Best Tapestries for Your Space and How to Style Them (2025)
Chused suggests casting a wide net with your search terms if you’re looking online—antique textiles, Aubusson panels, woven wall hangings, or even fragmented tapestries—while Kemble favors textiles of specific provenances, like Dutch and Flemish styles. Rugs and suzanis—a traditional and ornate Uzbek textile—also make great tapestries, often at more reasonable price points.
Spots like Etsy, 1st Dibs, and eBay are of course fertile ground for sourcing all kinds of artisanal wares old and new, though the contemporary market also offers approximations that accomplish the same feel—grounding, present, worldly—without the same budgetary concerns, from a Pottery Barn floral textile that feels like something inherited from an ancient relative to a frescoed Anthropologie tapestry with a weathered Italian feel.
For the lucky few with a wider budget and the air miles to shop abroad, Chused swears by sourcing in France—especially the markets around Paris and the dealers in the South. She’s also found success in Belgium and northern Italy, but says “it’s less about one perfect place and more about being open to the search, the unexpected, and having an eye for the right tone, texture, and age.”
In my own research, I’ve found Warp and Weft magazine’s archive to be a trove for surfacing living artists you can commission for textiles and tapestries, such as Tais Rose and Misako Nakahira. Generally, a little curiosity, an Instagram account, and the rise of the creator economy prove extremely handy when you’re tapestry hunting for something individual.
…Plus, How to Style It
Made to suit castles and grand halls, it takes a little finesse to style a tapestry in a modern setting. “I like to treat a tapestry like a piece of art or an architectural finish, not just a decorative object,” says Chused. “That means thinking about scale, composition, and how it interacts with the rest of the room—whether it’s offsetting something highly tailored or grounding a more eclectic mix.”

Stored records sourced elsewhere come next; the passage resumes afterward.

import Mathlib
import HarnessLib

/-!
# ζ(5) search — cells: the generalised "vanishing in the middle" family on `M_{0,10}` and its leading coefficient

HONEST FRAMING: systematic search; no irrationality claim unless certified.

OUR work (Summit side; family designer `brown9`, `families/brown9/FAMILY.md`). The configuration is Brown's
"vanishing in the middle" seating plan `σ = (10,2,4,1,6,3,8,5,9,7)` on `M_{0,10}` (arXiv:1412.6508, App. 2 §10.2.6;
Brown–Zudilin arXiv:2210.03391, Sect. 12; tree: `Literature…Brown2016.OddConfigurations.tenVanishingMiddle`,
`Literature…BrownZudilin2022.VanishingInTheMiddle.vimIntegral`). Following Brown 2016 §5.1 (generalised cellular
integrals) we attach an exponent `a i` to the side `{i+1, i+2}` of the standard polygon `δ⁰ = (1,2,…,10)` and an
exponent `b j` to the side `{σ_{j+1}, σ_{j+2}}` of `σ` (indices mod 10; `a, b : Fin 10 → ℕ`, so `a 0 = a₁, …, a 9 = a₁₀`
in the notation of FAMILY.md). This file records, COMPUTABLY and with kernel-checked small cases:

* `Balanced a b` — the ten vertex balances (Möbius invariance of the integrand), `decide`d for the basic member;
* `Admissible a b` — Brown's absolute-convergence criterion specialised to this `σ` (the 10 positivity conditions are
  automatic for `ℕ`-valued `a`; the 16 genuine block inequalities of FAMILY.md §1 are listed), proved for every basic
  member `a = b = (n,…,n)`;
* `leading a b : ℤ` — the terminating 6-fold binomial sum of FAMILY.md §2(c) (the constant term / torus residue of the
  integrand at a vertex of the polar cell, computed in the cubical chart of the frame `(3,8,5,9,7,10,2,4,1,6)`);
* `leading_basic_zero/one/two/three/four` — `leading n n = 1, 61, 52921, 94357501, 235634763001` for `n ≤ 4`,
  kernel-checked by `decide`. The first three integers are exactly the coefficients of `ζ_7 := 75/4·ζ(7) − 9ζ(5)ζ(2)` in the printed values `I₀, I₁, I₂` of
  Brown–Zudilin Sect. 12 (tree fact `BrownZudilin2022.vim_values`), which is the evidence — NOT a proof — for reading
  `leading` as the leading coefficient `A(a,b)` of the family (FAMILY.md §2(c), status OBSERVED).

Nothing in this file is a statement about periods, integrals or zeta values: it is exact integer bookkeeping that the
Python tools of the seat (`code/brown9/`) are checked against (three implementations agree with these values and with
`A(3) = 94357501`, `A(4) = 235634763001`; the recurrence and asymptotics live in FAMILY.md §§4–5, unformalised).
-/

namespace Summit.KontsevichZagierPeriods.Zeta5Search.Cells.VanishingMiddleLeading

/-! ### Exponent data, balances, convergence polyhedron -/

/-- The ten vertex balances of FAMILY.md §1 (`v1 … v10`), for `a i` on the `δ⁰`-side `{i+1,i+2}` and `b j` on the
`σ`-side number `j+1` of `σ = (10,2,4,1,6,3,8,5,9,7)`, i.e. `b 0 ↔ {10,2}, b 1 ↔ {2,4}, b 2 ↔ {4,1}, b 3 ↔ {1,6},
b 4 ↔ {6,3}, b 5 ↔ {3,8}, b 6 ↔ {8,5}, b 7 ↔ {5,9}, b 8 ↔ {9,7}, b 9 ↔ {7,10}`. -/
def Balanced (a b : Fin 10 → ℕ) : Prop :=
  a 9 + a 0 = b 2 + b 3 ∧ a 0 + a 1 = b 0 + b 1 ∧ a 1 + a 2 = b 4 + b 5 ∧ a 2 + a 3 = b 1 + b 2 ∧
  a 3 + a 4 = b 6 + b 7 ∧ a 4 + a 5 = b 3 + b 4 ∧ a 5 + a 6 = b 8 + b 9 ∧ a 6 + a 7 = b 5 + b 6 ∧
  a 7 + a 8 = b 7 + b 8 ∧ a 8 + a 9 = b 0 + b 9

/-- `Balanced a b` is decidable (a conjunction of linear equalities over `ℕ`). -/
instance (a b : Fin 10 → ℕ) : Decidable (Balanced a b) := by unfold Balanced; infer_instance

/-- Brown's convergence criterion (arXiv:1412.6508 §3.4 with generalised exponents, §5.2) for this `σ`: the sixteen
non-automatic block inequalities of FAMILY.md §1 (blocks `234, 789, {1,10}, 1234, 789X, 123X; 2345, 3456, 567(8),
6789, 19X, 12X, 12345, 789X(1), 189X, 129X`, `X = 10`). The ten conditions `a i ≥ 0` and the nine automatic ones are
vacuous over `ℕ`. -/
def Admissible (a b : Fin 10 → ℕ) : Prop :=
  b 1 ≤ a 1 + a 2 ∧ b 8 ≤ a 6 + a 7 ∧ b 0 ≤ a 0 + a 9 ∧ b 1 + b 2 ≤ a 0 + a 1 + a 2 ∧
  b 8 + b 9 ≤ a 6 + a 7 + a 8 ∧ b 0 + b 1 + b 2 ≤ a 0 + a 1 + a 2 + a 9 ∧
  b 1 ≤ a 1 + a 2 + a 3 + 1 ∧ b 4 ≤ a 2 + a 3 + a 4 + 1 ∧ b 6 ≤ a 4 + a 5 + a 6 + 1 ∧ b 8 ≤ a 5 + a 6 + a 7 + 1 ∧
  b 0 ≤ a 0 + a 8 + a 9 + 1 ∧ b 0 ≤ a 0 + a 1 + a 9 + 1 ∧ b 1 + b 2 ≤ a 0 + a 1 + a 2 + a 3 + 1 ∧
  b 8 + b 9 ≤ a 6 + a 7 + a 8 + a 9 + 1 ∧ b 0 ≤ a 0 + a 7 + a 8 + a 9 + 2 ∧ b 0 ≤ a 0 + a 1 + a 8 + a 9 + 2

/-- `Admissible a b` is decidable (a conjunction of linear inequalities over `ℕ`). -/
instance (a b : Fin 10 → ℕ) : Decidable (Admissible a b) := by unfold Admissible; infer_instance

/-- The basic member `a = b = (n, …, n)` (Brown–Zudilin's `I_n`, tree `vimIntegral n`). -/
def basic (n : ℕ) : Fin 10 → ℕ := fun _ => n

/-- Every basic member `a = b = (n,…,n)` is balanced. -/
theorem balanced_basic (n : ℕ) : Balanced (basic n) (basic n) := by
  unfold Balanced basic; omega

/-- Every basic member `a = b = (n,…,n)` satisfies Brown's convergence criterion. -/
theorem admissible_basic (n : ℕ) : Admissible (basic n) (basic n) := by
  unfold Admissible basic; omega

/-- The lattice condition singled out in FAMILY.md §1 (`a₁ + a₂ = a₈ + a₉`) follows from the balances. -/
theorem lattice_of_balanced {a b : Fin 10 → ℕ} (h : Balanced a b) : a 0 + a 1 = a 7 + a 8 := by
  unfold Balanced at h; omega

/-! ### The leading coefficient as a terminating binomial sum -/

/-- `C(m, l)` computed as `m(m-1)⋯(m-l+1) / l!` — kernel-friendly (GMP numerals), equal to `Nat.choose`. -/
def binom (m l : ℕ) : ℕ := m.descFactorial l / l.factorial

/-- `binom m l = C(m,l)`. -/
theorem binom_eq_choose (m l : ℕ) : binom m l = m.choose l :=
  (Nat.choose_eq_descFactorial_div_factorial m l).symm

/-- `C(m + l, l)` for an integer `l`, with the convention `0` for `l < 0` (a vanished coefficient). -/
def shiftBinom (m : ℕ) (l : ℤ) : ℤ := if l < 0 then 0 else (binom (m + l.toNat) l.toNat : ℤ)

/-- One term of the 6-fold sum of FAMILY.md §2(c): indices `k = (k₁,…,k₆)` with `k₁ ≤ a₈, k₂ ≤ a₇, k₃ ≤ a₄, k₄ ≤ a₉,
k₅ ≤ a₁₀, k₆ ≤ a₁` (the six binomial NUMERATOR factors of the cubical chart) and the seven geometric-series factors
`C(c_j + l_j, l_j)` with `(c₁,…,c₇) = (b₇, b₈, b₉, b₁₀, b₁, b₂, b₃)` and
`l₁ = b₆−k₁−k₂, l₂ = b₆+b₇−k₁−k₂−k₃, l₃ = a₇+b₈−k₂−k₃−k₄, l₄ = b₈+b₉−k₃−k₄, l₅ = a₈+b₁₀−k₃−k₅, l₆ = b₃+b₄−k₃−k₅−k₆,
l₇ = b₄−k₅−k₆`. (0-based: `a₁ = a 0`, `b₁ = b 0`.) -/
def term (a b : Fin 10 → ℕ) (k₁ k₂ k₃ k₄ k₅ k₆ : ℕ) : ℤ :=
  let s : ℤ := if (k₁ + k₂ + k₃ + k₄ + k₅ + k₆) % 2 = 0 then 1 else -1
  s * (binom (a 7) k₁ * binom (a 6) k₂ * binom (a 3) k₃ * binom (a 8) k₄ * binom (a 9) k₅ * binom (a 0) k₆ : ℕ)
    * shiftBinom (b 6) ((b 5 : ℤ) - k₁ - k₂)
    * shiftBinom (b 7) ((b 5 : ℤ) + b 6 - k₁ - k₂ - k₃)
    * shiftBinom (b 8) ((a 6 : ℤ) + b 7 - k₂ - k₃ - k₄)
    * shiftBinom (b 9) ((b 7 : ℤ) + b 8 - k₃ - k₄)
    * shiftBinom (b 0) ((a 7 : ℤ) + b 9 - k₃ - k₅)
    * shiftBinom (b 1) ((b 2 : ℤ) + b 3 - k₃ - k₅ - k₆)
    * shiftBinom (b 2) ((b 3 : ℤ) - k₅ - k₆)

/-- Sum of `f k` for `k = 0, …, n` (plain structural recursion, so that `decide` evaluates it in the kernel). -/
def sumUpTo (n : ℕ) (f : ℕ → ℤ) : ℤ := Nat.rec (f 0) (fun k acc => acc + f (k + 1)) n

/-- `leading a b` = the 6-fold terminating sum `Σ_k term a b k` of FAMILY.md §2(c): the torus residue
`(2πi)^{-7} ∮ f(a,b) ω_σ` at a vertex of the closed polar cell, i.e. the constant term
`[y₁^{b₆} y₂^{b₆+b₇} y₃^{a₇+b₈} y₄^{b₈+b₉} y₅^{a₈+b₁₀} y₆^{b₃+b₄} y₇^{b₄}]` of
`(1−y₁y₂)^{a₈}(1−y₁y₂y₃)^{a₇}(1−y₂y₃y₄y₅y₆)^{a₄}(1−y₃y₄)^{a₉}(1−y₅y₆y₇)^{a₁₀}(1−y₆y₇)^{a₁} / ∏_j (1−y_j)^{c_j+1}`.
CONJECTURALLY (OBSERVED for the basic members `n ≤ 2` against print) the coefficient of `ζ_7` in the cellular integral. -/
def leading (a b : Fin 10 → ℕ) : ℤ :=
  sumUpTo (a 7) fun k₁ => sumUpTo (a 6) fun k₂ => sumUpTo (a 3) fun k₃ =>
    sumUpTo (a 8) fun k₄ => sumUpTo (a 9) fun k₅ => sumUpTo (a 0) fun k₆ => term a b k₁ k₂ k₃ k₄ k₅ k₆

/-- `A(0) = 1`. -/
theorem leading_basic_zero : leading (basic 0) (basic 0) = 1 := by decide

/-- `A(1) = 61` — the `ζ_7`-coefficient of Brown–Zudilin's `I₁` (Sect. 12, p. 30; tree `vim_values`). -/
theorem leading_basic_one : leading (basic 1) (basic 1) = 61 := by decide

/-- `A(2) = 52921` — the `ζ_7`-coefficient of Brown–Zudilin's `I₂` (Sect. 12, p. 30; tree `vim_values`). -/
theorem leading_basic_two : leading (basic 2) (basic 2) = 52921 := by decide

/-- `A(3) = 94357501` (beyond print; agrees with the seat's three Python implementations, FAMILY.md §3). -/
theorem leading_basic_three : leading (basic 3) (basic 3) = 94357501 := by decide

/-- `A(4) = 235634763001` (beyond print; idem). -/
theorem leading_basic_four : leading (basic 4) (basic 4) = 235634763001 := by decide


end Summit.KontsevichZagierPeriods.Zeta5Search.Cells.VanishingMiddleLeading
/-! ## Composition — kernel-checked, no `sorry` of its own -/

/-- **The line closes the crux BY NAME.** Unpack the bisection of `M ≃ₕ S⁴`; `M` is nonempty and
path connected (pulled back along the homotopy equivalence — the only uses of `M ≃ₕ S⁴` in the
dictionary step); READ the bisection as a connected-binding achiral two-factorisation model (Stub 1);
the word is Hurwitz-null (Stub 2, consumes `M ≃ₕ S⁴`); so `M` is a presentation sphere (Stub 3,
consumes `M ≃ₕ S⁴`); hence standard (Stub 4 = item 3717). -/
theorem AcyclicBisectionRigidity_of : ConvexBisection.AcyclicBisectionRigidity := by
  intro M _ _ _ _ _ e hb
  obtain ⟨W₁, _, _, _, _, W₂, _, _, _, _, J₁, J₂, e₁, e₂, he₁, he₂, hcover, hseam₁, hseam₂, hξ, hac⟩ := hb
  haveI : Nonempty M := ⟨e.invFun northPole⟩
  haveI : PathConnectedSpace 𝕊⁴ := by
    refine isPathConnected_iff_pathConnectedSpace.mp (isPathConnected_sphere ?_ 0 zero_le_one)
    rw [← Module.finrank_eq_rank, finrank_euclideanSpace_fin]
    exact Nat.one_lt_cast.mpr (by norm_num)
  haveI : PathConnectedSpace M := pathConnectedSpace_of_homotopyEquiv e
  obtain ⟨P, _, _, _, _, _, _, _, o, a, b, hbind, ha, hb', hmono, hla, hlb, hacA, hacB, hmodel⟩ :=
    achiralWordModel_of_facts M W₁ W₂ J₁ J₂ e₁ e₂ he₁ he₂ hcover hseam₁ hseam₂ hξ hac
  have hnull : IsHurwitzNull (a ++ letterInv b) :=
    stub_hurwitzNullConnectedBinding P hbind o a b ha hb' hmono hla hlb hacA hacB M e hmodel
  exact stub_presentationSpheresStandard M e
    (nullTower_of_facts P o (a ++ letterInv b) hnull M e hmodel)

/-! ## Cross-links (sorry-free): what is shielded and what is not -/

/-- **Stub 4 is implied by the summit** (shape `∀ M ≃ₕ S⁴, _ → M ≅ S⁴`, Disproof §1
`shielded_of_spc4`): refuters should spend nothing on it here (it is item 3717's business). Stub 2 has
NO such derivation — it is the line's teeth. -/
theorem presentationSpheresStandard_of_spc4 (h : SmoothPoincare4) :
    ∀ (M : Type) [TopologicalSpace M] [T2Space M] [SecondCountableTopology M]
      [ChartedSpace (EuclideanSpace ℝ (Fin 4)) M] [IsManifold (𝓡 4) ∞ M],
      M ≃ₕ Metric.sphere (0 : EuclideanSpace ℝ (Fin 5)) 1 →
      (∃ (W : Type) (_ : TopologicalSpace W) (_ : T2Space W) (_ : SecondCountableTopology W)
        (_ : ChartedSpace (EuclideanHalfSpace (4 + 1)) W) (_ : IsManifold (𝓡∂ (4 + 1)) ∞ W)
        (_ : CompactSpace W),
        ContractibleSpace W ∧
        (∃ f : W → ℝ, Literature.Topology.FourManifolds.IsMorseAdapted (𝓡∂ (4 + 1)) f ∧
          ∀ z, Literature.Topology.FourManifolds.IsMCriticalPt (𝓡∂ (4 + 1)) f z →
            Literature.Topology.FourManifolds.morseIndex (𝓡∂ (4 + 1)) f z ≤ 2) ∧
        ∃ φ : M → W, Manifold.IsSmoothEmbedding (𝓡 4) (𝓡∂ (4 + 1)) ∞ φ ∧
          Set.range φ = (𝓡∂ (4 + 1)).boundary W) →
      Nonempty (M ≃ₘ⟮𝓡 4, 𝓡 4⟯ Metric.sphere (0 : EuclideanSpace ℝ (Fin 5)) 1) :=
  fun M _ _ _ _ _ e _ => h M inferInstance inferInstance e

end Summit.SmoothPoincare4.SmoothPoincare4.Cruxes.AcyclicBisectionRigidity.HurwitzDeletionPresentation

end
set_option maxRecDepth 4000 in
/-- **REC3′ in the tree's language.** For a shape `a` (rows `a₁..a₆ ≥ 0`, `a₀ ≥ 0`) put `B = a₇ + 2`,
`n = a₀`; if `aᵢ + a₇ + 3 ≤ n` (`i ≤ 6`) and `aᵢ + aⱼ ≤ n` (`i ≠ j ≤ 6`), then
`−∏ᵢ(n−B−aᵢ)·Ω(a+3e₇) − (n−B)·γ₁(a+e₇)·Ω(a+2e₇) − (n−B)·B·(n+1−B)·γ₂(a)·Ω(a+e₇)
   + (n−B)·B·(B−1)·(n+1−B)·(n+2−B)·(3n+2−B−e₁)·Ω(a) = 0`
(`γ_k = topGamma_k`, `e₁ = fe1 a`, `a + e₇ = bump a 6`; no hypothesis on `a₇` beyond the first one). -/
theorem omegaVWP_rec3 (a : ℕ → ℤ) (h0 : 0 ≤ a 0) (hrow : ∀ i ∈ range 6, 0 ≤ a (i + 1))
    (hp7 : ∀ i ∈ range 6, a (i + 1) + a 7 + 3 ≤ a 0)
    (hpr : ∀ i ∈ range 6, ∀ j ∈ range 6, i ≠ j → a (i + 1) + a (j + 1) ≤ a 0) :
    -(∏ i ∈ range 6, ((a 0 : ℚ) - ((a 7 : ℚ) + 2) - a (i + 1))) * omegaVWP (bump (bump (bump a 6) 6) 6) -
        ((a 0 : ℚ) - ((a 7 : ℚ) + 2)) * topGamma1 (bump a 6) * omegaVWP (bump (bump a 6) 6) -
        ((a 0 : ℚ) - ((a 7 : ℚ) + 2)) * ((a 7 : ℚ) + 2) * ((a 0 : ℚ) + 1 - ((a 7 : ℚ) + 2)) * topGamma2 a *
          omegaVWP (bump a 6) +
        ((a 0 : ℚ) - ((a 7 : ℚ) + 2)) * ((a 7 : ℚ) + 2) * ((a 7 : ℚ) + 1) * ((a 0 : ℚ) + 1 - ((a 7 : ℚ) + 2)) *
          ((a 0 : ℚ) + 2 - ((a 7 : ℚ) + 2)) * (3 * (a 0 : ℚ) + 2 - ((a 7 : ℚ) + 2) - fe1 a) * omegaVWP a = 0 := by
  -- natural-number parameters
  set n : ℕ := (a 0).toNat with hndef
  set c : Fin 6 → ℕ := fun i => (a ((i : ℕ) + 1)).toNat with hcdef
  obtain ⟨i₀, -, hi₀⟩ := Finset.exists_min_image Finset.univ c Finset.univ_nonempty
  have hnz : a 0 = (n : ℤ) := (Int.toNat_of_nonneg h0).symm
  have hcz : ∀ i : Fin 6, a ((i : ℕ) + 1) = (c i : ℤ) := fun i =>
    (Int.toNat_of_nonneg (hrow i (Finset.mem_range.2 i.isLt))).symm
  have hMle : ∀ i, c i₀ ≤ c i := fun i => hi₀ i (Finset.mem_univ i)
  obtain ⟨j₀, hj₀⟩ := exists_ne i₀
  have hcn : ∀ i, c i + c i₀ ≤ n := by
    intro i
    by_cases hi : i = i₀
    · have hne : (j₀ : ℕ) ≠ (i₀ : ℕ) := fun h => hj₀ (Fin.ext h)
      have := hpr j₀ (Finset.mem_range.2 j₀.isLt) i₀ (Finset.mem_range.2 i₀.isLt) hne
      rw [hcz j₀, hcz i₀, hnz] at this
      have := hMle j₀
      subst hi; omega
    · have hne : (i : ℕ) ≠ (i₀ : ℕ) := fun h => hi (Fin.ext h)
      have := hpr i (Finset.mem_range.2 i.isLt) i₀ (Finset.mem_range.2 i₀.isLt) hne
      rw [hcz i, hcz i₀, hnz] at this
      omega
  have hB : (a 7 + 2) + (c i₀ : ℤ) + 1 ≤ n := by
    have := hp7 i₀ (Finset.mem_range.2 i₀.isLt)
    rw [hcz i₀, hnz] at this
    omega
  have hMn : c i₀ ≤ n := by have := hcn i₀; omega
  -- the generic recurrence at the integer point `B = a₇ + 2`
  have R := rec3'_int n c (c i₀) i₀ rfl hcn (a 7 + 2) hB
  -- the four shapes along slot 7
  have hb1_0 : bump a 6 0 = a 0 := bump_zero a 6
  have hb1_7 : bump a 6 7 = a 7 + 1 := bump_self a 6
  have hb1_r : ∀ i : Fin 6, bump a 6 ((i : ℕ) + 1) = a ((i : ℕ) + 1) := fun i =>
    bump_of_ne a (by have := i.isLt; omega)
  have hb2_0 : bump (bump a 6) 6 0 = a 0 := by rw [bump_zero, hb1_0]
  have hb2_7 : bump (bump a 6) 6 7 = a 7 + 2 := by
    rw [show (7 : ℕ) = 6 + 1 from rfl, bump_self, hb1_7]; ring
  have hb2_r : ∀ i : Fin 6, bump (bump a 6) 6 ((i : ℕ) + 1) = a ((i : ℕ) + 1) := fun i => by
    rw [bump_of_ne _ (by have := i.isLt; omega), hb1_r i]
  have hb3_0 : bump (bump (bump a 6) 6) 6 0 = a 0 := by rw [bump_zero, hb2_0]
  have hb3_7 : bump (bump (bump a 6) 6) 6 7 = a 7 + 3 := by
    rw [show (7 : ℕ) = 6 + 1 from rfl, bump_self, hb2_7]; ring
  have hb3_r : ∀ i : Fin 6, bump (bump (bump a 6) 6) 6 ((i : ℕ) + 1) = a ((i : ℕ) + 1) := fun i => by
    rw [bump_of_ne _ (by have := i.isLt; omega), hb2_r i]
  rw [omegaVWP_eq_OmS (bump (bump (bump a 6) 6) 6) n c (c i₀) i₀ (by rw [hb3_0, hnz])
      (fun i => by rw [hb3_r i, hcz i]) rfl hMn,
    omegaVWP_eq_OmS (bump (bump a 6) 6) n c (c i₀) i₀ (by rw [hb2_0, hnz])
      (fun i => by rw [hb2_r i, hcz i]) rfl hMn,
    omegaVWP_eq_OmS (bump a 6) n c (c i₀) i₀ (by rw [hb1_0, hnz]) (fun i => by rw [hb1_r i, hcz i]) rfl hMn,
    omegaVWP_eq_OmS a n c (c i₀) i₀ hnz hcz rfl hMn,
    hb3_7, hb2_7, hb1_7, topGamma1_eq_gammaOne, topGamma2_eq_gammaTwo]
  -- normalise the slot arguments and the casts on both sides
  have eB1 : ((a 7 + 2 : ℤ) : ℚ) + 1 = (a 7 : ℚ) + 3 := by push_cast; ring
  have eBm1 : ((a 7 + 2 : ℤ) : ℚ) - 1 = (a 7 : ℚ) + 1 := by push_cast; ring
  have eBm2 : ((a 7 + 2 : ℤ) : ℚ) - 2 = (a 7 : ℚ) := by push_cast; ring
  have eB0 : ((a 7 + 2 : ℤ) : ℚ) = (a 7 : ℚ) + 2 := by push_cast; ring
  have e3 : ((a 7 + 3 : ℤ) : ℚ) = (a 7 : ℚ) + 3 := by push_cast; ring
  have e1 : ((a 7 + 1 : ℤ) : ℚ) = (a 7 : ℚ) + 1 := by push_cast; ring
  rw [eB1, eBm1, eBm2, eB0] at R
  rw [e3, eB0, e1]
  have hnq : ((n : ℕ) : ℚ) = (a 0 : ℚ) := by exact_mod_cast hnz.symm
  have hc0 : ((c 0 : ℕ) : ℚ) = (a 1 : ℚ) := by exact_mod_cast (hcz 0).symm
  have hc1 : ((c 1 : ℕ) : ℚ) = (a 2 : ℚ) := by exact_mod_cast (hcz 1).symm
  have hc2 : ((c 2 : ℕ) : ℚ) = (a 3 : ℚ) := by exact_mod_cast (hcz 2).symm
  have hc3 : ((c 3 : ℕ) : ℚ) = (a 4 : ℚ) := by exact_mod_cast (hcz 3).symm
  have hc4 : ((c 4 : ℕ) : ℚ) = (a 5 : ℚ) := by exact_mod_cast (hcz 4).symm
  have hc5 : ((c 5 : ℕ) : ℚ) = (a 6 : ℚ) := by exact_mod_cast (hcz 5).symm
  have hfe : ∀ k, k ≠ 7 → ((bump a 6 k : ℤ) : ℚ) = (a k : ℚ) := fun k hk => by rw [bump_of_ne a (by omega)]
  have hfe1 : fe1 (bump a 6) = fe1 a := by
    unfold fe1
    rw [hfe 1 (by norm_num), hfe 2 (by norm_num), hfe 3 (by norm_num), hfe 4 (by norm_num), hfe 5 (by norm_num),
      hfe 6 (by norm_num)]
  have hfe2 : fe2 (bump a 6) = fe2 a := by
    unfold fe2
    rw [hfe 1 (by norm_num), hfe 2 (by norm_num), hfe 3 (by norm_num), hfe 4 (by norm_num), hfe 5 (by norm_num),
      hfe 6 (by norm_num)]
  have hfe3 : fe3 (bump a 6) = fe3 a := by
    unfold fe3
    rw [hfe 1 (by norm_num), hfe 2 (by norm_num), hfe 3 (by norm_num), hfe 4 (by norm_num), hfe 5 (by norm_num),
      hfe 6 (by norm_num)]
  have hfe4 : fe4 (bump a 6) = fe4 a := by
    unfold fe4
    rw [hfe 1 (by norm_num), hfe 2 (by norm_num), hfe 3 (by norm_num), hfe 4 (by norm_num), hfe 5 (by norm_num),
      hfe 6 (by norm_num)]
  have hfe5 : fe5 (bump a 6) = fe5 a := by
    unfold fe5
    rw [hfe 1 (by norm_num), hfe 2 (by norm_num), hfe 3 (by norm_num), hfe 4 (by norm_num), hfe 5 (by norm_num),
      hfe 6 (by norm_num)]
  have h10 : ((bump a 6 0 : ℤ) : ℚ) = (a 0 : ℚ) := by rw [hb1_0]
  have h17 : ((bump a 6 7 : ℤ) : ℚ) = (a 7 : ℚ) + 1 := by rw [hb1_7]; push_cast; ring
  rw [hfe1, hfe2, hfe3, hfe4, hfe5, h10, h17, hnq]
  simp only [Pup, Pz, Pm1, Pm2, EK, Pzero, Pminus1, Pminus2, eS1, eS2, eS3, eS4, eS5, Fin.prod_univ_six] at R
  rw [hnq, hc0, hc1, hc2, hc3, hc4, hc5] at R
  unfold gammaOne gammaTwo qA1 qA2 qA3 yN at R ⊢
  unfold fe1 fe2 fe3 fe4 fe5
  simp only [Finset.prod_range_succ, Finset.prod_range_zero, one_mul]
  linear_combination R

A busy or Verdure tapestry can create a focal point in a space that needs direction or impact, while facilitating a comfortable sense of enclosure, like the Aubusson piece in this Park Slope brownstone or this eclectic home in London. Meanwhile, two complementary tapestries above a couch or in an entryway can create a design throughline that ties a room together.
Kemble approaches styling by considering how a piece might redirect the focus of a room. Where a rug’s impact is often lost under the weight of other furniture, wall art draws the eye upwards. She likes to consider the tapestry’s colors as her room’s neutrals, and builds from there, employing deep greens and blues as neutrals instead of typical beiges. Mixing an antique textile with modern furniture allows you to “play with contrast and very contrary design styles,” says Kemble. “You’re using it in a contrived, almost ironic state” against bright whites, chromes, simple decor, or opposing matte shelves.
Chused also suggests incorporating tapestries in offbeat ways—as unexpected upholstery, perhaps, or even as soft doors or dividers—like this upstate New York barn which forgoes the traditional headboard above the bed for a tapestry. “It’s about respecting the history of the piece while giving it a new kind of relevance,” she says. “When they’re integrated thoughtfully, they feel less like a nod to the past and more like a piece of the present with a really beautiful backstory.”